### [What you have to do]
Stop after the line that contains "MEAN-FIELD annex (R-B17)."; until then, restate each line of the entries word for word from the very first.

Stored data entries
★ ★ ★ ★

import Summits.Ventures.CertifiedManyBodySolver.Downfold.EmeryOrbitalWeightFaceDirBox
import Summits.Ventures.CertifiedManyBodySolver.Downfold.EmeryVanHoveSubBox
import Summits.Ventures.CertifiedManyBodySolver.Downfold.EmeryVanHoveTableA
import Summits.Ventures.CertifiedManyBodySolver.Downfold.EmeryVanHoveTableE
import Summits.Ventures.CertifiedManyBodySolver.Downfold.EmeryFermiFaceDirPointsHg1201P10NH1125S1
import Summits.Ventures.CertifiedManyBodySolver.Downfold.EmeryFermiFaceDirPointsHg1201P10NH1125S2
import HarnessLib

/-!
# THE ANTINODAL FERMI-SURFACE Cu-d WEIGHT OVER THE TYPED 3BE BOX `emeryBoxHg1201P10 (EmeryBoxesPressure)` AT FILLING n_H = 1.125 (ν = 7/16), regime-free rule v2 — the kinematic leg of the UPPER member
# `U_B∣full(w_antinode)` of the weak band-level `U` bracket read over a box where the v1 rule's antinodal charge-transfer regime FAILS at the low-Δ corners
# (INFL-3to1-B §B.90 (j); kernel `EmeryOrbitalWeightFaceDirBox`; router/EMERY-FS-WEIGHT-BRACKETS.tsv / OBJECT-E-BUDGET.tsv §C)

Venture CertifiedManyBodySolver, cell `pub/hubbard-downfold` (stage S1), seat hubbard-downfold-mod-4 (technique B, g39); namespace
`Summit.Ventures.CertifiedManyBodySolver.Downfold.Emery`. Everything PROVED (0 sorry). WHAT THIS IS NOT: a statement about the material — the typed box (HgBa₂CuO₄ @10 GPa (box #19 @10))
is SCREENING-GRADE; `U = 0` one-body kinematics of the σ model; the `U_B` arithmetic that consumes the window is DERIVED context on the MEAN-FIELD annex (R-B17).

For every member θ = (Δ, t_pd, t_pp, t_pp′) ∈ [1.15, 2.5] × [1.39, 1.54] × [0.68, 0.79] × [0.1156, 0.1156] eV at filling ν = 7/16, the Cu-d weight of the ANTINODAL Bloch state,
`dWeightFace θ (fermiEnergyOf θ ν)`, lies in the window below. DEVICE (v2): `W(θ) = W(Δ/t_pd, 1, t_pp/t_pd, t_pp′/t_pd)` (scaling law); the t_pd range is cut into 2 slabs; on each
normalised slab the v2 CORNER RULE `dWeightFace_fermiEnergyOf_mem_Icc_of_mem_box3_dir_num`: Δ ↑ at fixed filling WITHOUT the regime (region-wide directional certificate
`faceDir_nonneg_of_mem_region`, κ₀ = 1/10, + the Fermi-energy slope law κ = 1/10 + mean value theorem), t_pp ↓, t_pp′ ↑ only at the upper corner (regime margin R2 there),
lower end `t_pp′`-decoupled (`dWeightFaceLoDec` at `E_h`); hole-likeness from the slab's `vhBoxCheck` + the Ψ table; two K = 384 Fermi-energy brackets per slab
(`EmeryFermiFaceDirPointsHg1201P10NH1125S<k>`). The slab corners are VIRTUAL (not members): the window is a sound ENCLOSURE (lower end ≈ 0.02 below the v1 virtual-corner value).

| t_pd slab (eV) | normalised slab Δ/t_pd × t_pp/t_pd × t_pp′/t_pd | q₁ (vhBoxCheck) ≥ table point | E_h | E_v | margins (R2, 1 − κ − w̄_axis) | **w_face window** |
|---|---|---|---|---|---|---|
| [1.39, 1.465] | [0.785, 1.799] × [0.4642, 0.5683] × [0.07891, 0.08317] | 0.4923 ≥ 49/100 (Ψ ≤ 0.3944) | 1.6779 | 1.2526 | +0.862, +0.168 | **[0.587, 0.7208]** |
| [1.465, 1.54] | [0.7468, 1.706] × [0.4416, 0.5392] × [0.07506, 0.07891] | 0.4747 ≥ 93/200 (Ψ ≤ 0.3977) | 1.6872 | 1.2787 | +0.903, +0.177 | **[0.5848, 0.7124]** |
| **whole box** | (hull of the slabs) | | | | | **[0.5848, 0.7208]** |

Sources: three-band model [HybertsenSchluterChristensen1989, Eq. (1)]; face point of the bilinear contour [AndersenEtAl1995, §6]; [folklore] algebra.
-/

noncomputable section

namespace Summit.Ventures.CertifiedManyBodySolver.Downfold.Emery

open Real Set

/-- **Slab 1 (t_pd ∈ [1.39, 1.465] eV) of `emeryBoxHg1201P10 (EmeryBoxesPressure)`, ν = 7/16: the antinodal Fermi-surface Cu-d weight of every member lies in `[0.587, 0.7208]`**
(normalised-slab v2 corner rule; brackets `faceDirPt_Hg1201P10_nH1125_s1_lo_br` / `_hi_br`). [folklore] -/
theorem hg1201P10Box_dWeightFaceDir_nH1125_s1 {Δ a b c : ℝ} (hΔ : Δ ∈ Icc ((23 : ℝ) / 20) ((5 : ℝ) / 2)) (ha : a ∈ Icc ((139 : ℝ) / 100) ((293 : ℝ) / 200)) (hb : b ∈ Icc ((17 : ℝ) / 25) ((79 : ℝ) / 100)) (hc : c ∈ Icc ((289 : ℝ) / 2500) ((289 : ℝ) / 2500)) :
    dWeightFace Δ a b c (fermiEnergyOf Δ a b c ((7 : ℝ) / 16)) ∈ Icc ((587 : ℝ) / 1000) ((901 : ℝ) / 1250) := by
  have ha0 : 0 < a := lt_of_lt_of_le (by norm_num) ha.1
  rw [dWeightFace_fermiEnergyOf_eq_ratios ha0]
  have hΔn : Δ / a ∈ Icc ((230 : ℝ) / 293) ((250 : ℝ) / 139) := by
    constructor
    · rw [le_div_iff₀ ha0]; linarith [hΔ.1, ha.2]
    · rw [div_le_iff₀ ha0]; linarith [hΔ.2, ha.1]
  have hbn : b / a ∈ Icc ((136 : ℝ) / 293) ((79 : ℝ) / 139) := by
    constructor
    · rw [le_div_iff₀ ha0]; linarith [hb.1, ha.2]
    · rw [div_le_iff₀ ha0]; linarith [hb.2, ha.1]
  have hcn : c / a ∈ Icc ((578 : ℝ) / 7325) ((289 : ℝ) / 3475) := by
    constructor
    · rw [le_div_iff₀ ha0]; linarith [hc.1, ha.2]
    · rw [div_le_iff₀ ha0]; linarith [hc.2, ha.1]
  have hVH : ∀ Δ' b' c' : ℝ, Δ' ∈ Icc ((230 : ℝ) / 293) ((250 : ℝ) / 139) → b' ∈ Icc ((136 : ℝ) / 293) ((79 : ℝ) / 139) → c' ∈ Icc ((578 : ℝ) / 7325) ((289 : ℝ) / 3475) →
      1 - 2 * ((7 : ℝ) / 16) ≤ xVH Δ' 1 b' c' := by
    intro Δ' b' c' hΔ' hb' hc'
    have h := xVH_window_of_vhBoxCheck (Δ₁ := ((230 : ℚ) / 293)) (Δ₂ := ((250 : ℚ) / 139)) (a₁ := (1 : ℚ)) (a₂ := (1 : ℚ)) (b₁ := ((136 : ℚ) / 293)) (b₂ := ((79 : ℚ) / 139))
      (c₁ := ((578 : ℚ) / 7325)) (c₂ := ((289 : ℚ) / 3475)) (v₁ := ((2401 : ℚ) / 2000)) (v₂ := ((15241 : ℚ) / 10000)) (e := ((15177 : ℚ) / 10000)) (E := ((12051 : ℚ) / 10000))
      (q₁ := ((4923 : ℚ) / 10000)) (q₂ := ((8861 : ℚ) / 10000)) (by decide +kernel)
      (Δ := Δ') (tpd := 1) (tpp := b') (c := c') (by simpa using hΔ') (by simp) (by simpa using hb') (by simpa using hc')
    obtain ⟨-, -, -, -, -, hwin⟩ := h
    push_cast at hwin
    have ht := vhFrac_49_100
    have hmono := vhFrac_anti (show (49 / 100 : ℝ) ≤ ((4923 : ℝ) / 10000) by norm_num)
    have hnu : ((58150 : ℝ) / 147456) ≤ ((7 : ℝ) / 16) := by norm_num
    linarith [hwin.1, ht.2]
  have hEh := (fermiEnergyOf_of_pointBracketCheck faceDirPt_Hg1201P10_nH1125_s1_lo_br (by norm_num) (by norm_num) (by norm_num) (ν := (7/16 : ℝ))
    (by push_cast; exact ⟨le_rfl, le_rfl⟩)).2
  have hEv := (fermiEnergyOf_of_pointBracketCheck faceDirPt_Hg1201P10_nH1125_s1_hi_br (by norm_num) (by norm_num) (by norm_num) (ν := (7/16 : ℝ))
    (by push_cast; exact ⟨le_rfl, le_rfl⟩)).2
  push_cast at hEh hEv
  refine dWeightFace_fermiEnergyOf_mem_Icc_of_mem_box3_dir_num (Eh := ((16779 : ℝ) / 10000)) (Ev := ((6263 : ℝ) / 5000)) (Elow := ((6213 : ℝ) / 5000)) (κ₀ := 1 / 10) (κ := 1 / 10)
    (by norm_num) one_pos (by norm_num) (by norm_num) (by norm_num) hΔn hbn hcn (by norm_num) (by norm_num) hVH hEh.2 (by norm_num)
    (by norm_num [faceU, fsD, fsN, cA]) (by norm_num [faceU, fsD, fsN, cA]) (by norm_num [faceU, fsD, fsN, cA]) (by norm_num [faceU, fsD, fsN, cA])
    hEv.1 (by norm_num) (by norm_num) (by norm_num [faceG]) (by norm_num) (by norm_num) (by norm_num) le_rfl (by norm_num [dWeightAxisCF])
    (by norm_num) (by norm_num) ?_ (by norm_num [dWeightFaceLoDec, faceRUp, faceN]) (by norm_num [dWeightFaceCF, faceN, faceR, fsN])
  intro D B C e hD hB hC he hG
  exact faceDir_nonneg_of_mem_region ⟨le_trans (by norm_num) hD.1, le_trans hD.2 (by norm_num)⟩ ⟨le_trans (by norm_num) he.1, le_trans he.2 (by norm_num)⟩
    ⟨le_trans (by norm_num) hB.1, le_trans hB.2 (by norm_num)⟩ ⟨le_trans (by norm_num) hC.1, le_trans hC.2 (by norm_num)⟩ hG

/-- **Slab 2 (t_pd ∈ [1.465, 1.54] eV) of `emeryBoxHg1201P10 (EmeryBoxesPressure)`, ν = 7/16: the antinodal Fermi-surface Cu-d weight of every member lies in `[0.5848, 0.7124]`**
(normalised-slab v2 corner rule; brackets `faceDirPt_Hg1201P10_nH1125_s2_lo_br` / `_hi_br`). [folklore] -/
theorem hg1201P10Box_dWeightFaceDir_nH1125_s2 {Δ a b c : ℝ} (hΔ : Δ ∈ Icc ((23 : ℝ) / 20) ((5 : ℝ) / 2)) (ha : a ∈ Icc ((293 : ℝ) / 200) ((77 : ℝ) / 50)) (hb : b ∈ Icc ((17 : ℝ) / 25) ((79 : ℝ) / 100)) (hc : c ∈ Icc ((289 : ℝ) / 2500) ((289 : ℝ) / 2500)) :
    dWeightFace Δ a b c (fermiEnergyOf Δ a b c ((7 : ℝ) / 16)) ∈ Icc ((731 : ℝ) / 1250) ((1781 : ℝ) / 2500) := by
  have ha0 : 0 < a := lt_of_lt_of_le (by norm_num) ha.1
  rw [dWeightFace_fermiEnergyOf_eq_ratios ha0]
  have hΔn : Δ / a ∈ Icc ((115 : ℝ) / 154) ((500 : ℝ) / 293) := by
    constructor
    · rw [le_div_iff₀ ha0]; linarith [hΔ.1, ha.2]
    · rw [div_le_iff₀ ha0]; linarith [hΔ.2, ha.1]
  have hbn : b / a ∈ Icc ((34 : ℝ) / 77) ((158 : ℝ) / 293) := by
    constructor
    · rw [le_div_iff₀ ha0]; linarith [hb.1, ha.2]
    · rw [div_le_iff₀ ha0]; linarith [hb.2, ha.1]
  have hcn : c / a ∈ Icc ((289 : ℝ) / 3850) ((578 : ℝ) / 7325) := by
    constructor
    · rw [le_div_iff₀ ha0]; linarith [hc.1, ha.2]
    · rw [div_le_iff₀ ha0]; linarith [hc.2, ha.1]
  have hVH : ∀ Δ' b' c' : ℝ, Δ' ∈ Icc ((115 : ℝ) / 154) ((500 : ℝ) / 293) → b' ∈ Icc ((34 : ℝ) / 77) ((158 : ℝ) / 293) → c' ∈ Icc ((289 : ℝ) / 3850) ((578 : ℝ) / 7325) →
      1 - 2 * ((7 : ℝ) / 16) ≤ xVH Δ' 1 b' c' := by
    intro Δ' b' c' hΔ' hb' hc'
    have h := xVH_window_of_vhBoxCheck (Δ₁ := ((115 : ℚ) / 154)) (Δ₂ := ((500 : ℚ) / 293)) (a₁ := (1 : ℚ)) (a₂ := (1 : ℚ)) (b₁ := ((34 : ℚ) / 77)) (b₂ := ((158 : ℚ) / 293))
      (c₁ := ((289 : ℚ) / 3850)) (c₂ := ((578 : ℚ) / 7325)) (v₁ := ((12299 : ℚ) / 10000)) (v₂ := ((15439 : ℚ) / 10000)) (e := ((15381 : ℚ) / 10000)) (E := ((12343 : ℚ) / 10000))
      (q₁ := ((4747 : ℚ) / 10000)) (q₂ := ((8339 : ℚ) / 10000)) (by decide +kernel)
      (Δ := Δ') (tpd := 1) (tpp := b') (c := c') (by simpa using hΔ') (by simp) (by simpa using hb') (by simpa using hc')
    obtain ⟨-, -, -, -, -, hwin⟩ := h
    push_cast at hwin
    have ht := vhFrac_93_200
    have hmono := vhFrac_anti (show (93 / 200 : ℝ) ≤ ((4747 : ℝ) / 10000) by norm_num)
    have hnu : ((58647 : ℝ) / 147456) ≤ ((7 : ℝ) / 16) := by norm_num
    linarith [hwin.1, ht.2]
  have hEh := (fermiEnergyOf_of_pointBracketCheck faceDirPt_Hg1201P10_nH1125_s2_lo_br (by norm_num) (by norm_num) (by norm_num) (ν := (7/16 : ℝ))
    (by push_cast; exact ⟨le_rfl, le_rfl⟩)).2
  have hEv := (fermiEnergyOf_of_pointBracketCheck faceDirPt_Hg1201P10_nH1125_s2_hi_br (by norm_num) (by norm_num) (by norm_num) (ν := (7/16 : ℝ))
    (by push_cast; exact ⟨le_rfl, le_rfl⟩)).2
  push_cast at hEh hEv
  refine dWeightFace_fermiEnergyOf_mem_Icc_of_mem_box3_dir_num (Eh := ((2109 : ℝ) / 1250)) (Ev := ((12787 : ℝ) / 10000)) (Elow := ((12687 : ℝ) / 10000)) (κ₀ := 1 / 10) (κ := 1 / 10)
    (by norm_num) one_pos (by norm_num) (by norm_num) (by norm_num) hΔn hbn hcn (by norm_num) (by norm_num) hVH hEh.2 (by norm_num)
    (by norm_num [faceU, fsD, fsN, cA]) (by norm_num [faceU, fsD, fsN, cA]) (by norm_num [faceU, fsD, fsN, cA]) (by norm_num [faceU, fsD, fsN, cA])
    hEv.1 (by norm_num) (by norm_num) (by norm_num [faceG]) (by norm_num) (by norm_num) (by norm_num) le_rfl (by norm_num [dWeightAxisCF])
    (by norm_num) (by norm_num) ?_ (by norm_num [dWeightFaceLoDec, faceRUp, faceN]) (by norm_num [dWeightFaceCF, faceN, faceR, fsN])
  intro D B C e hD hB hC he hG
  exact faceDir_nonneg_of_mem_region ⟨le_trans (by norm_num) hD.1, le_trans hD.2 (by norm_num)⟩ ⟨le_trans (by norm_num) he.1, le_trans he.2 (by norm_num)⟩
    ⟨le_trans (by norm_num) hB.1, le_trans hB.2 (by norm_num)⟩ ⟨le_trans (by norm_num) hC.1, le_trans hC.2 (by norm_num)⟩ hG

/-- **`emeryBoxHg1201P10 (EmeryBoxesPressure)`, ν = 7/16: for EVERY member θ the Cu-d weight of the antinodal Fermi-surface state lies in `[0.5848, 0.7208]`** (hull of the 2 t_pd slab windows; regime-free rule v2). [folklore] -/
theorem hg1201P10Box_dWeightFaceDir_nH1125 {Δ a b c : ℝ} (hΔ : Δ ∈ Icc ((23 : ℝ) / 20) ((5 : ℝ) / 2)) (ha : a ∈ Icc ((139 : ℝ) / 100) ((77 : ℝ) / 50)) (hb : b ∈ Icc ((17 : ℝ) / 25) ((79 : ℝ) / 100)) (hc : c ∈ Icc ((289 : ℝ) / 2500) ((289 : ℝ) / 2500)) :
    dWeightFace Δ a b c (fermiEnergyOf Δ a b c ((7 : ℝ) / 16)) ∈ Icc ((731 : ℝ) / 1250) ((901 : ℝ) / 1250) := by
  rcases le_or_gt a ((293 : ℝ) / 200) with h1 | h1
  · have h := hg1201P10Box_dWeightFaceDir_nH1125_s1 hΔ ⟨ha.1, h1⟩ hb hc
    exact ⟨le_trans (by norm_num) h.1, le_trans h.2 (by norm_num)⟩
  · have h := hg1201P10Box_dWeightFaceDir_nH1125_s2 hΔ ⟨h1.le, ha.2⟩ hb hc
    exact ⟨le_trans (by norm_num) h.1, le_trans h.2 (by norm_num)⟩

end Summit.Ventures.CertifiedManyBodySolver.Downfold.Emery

★ ★ ★ ★

### [Answer space]
import Summits.Ventures.CertifiedManyBodySolver.Downfold.EmeryOrbitalWeightFaceDirBox
import Summits.Ventures.CertifiedManyBodySolver.Downfold.EmeryVanHoveSubBox
import Summits.Ventures.CertifiedManyBodySolver.Downfold.EmeryVanHoveTableA
import Summits.Ventures.CertifiedManyBodySolver.Downfold.EmeryVanHoveTableE
import Summits.Ventures.CertifiedManyBodySolver.Downfold.EmeryFermiFaceDirPointsHg1201P10NH1125S1
import Summits.Ventures.CertifiedManyBodySolver.Downfold.EmeryFermiFaceDirPointsHg1201P10NH1125S2
import HarnessLib

/-!
# THE ANTINODAL FERMI-SURFACE Cu-d WEIGHT OVER THE TYPED 3BE BOX `emeryBoxHg1201P10 (EmeryBoxesPressure)` AT FILLING n_H = 1.125 (ν = 7/16), regime-free rule v2 — the kinematic leg of the UPPER member
# `U_B∣full(w_antinode)` of the weak band-level `U` bracket read over a box where the v1 rule's antinodal charge-transfer regime FAILS at the low-Δ corners
# (INFL-3to1-B §B.90 (j); kernel `EmeryOrbitalWeightFaceDirBox`; router/EMERY-FS-WEIGHT-BRACKETS.tsv / OBJECT-E-BUDGET.tsv §C)

Venture CertifiedManyBodySolver, cell `pub/hubbard-downfold` (stage S1), seat hubbard-downfold-mod-4 (technique B, g39); namespace
`Summit.Ventures.CertifiedManyBodySolver.Downfold.Emery`. Everything PROVED (0 sorry). WHAT THIS IS NOT: a statement about the material — the typed box (HgBa₂CuO₄ @10 GPa (box #19 @10))
is SCREENING-GRADE; `U = 0` one-body kinematics of the σ model; the `U_B` arithmetic that consumes the window is DERIVED context on the MEAN-FIELD annex (R-B17).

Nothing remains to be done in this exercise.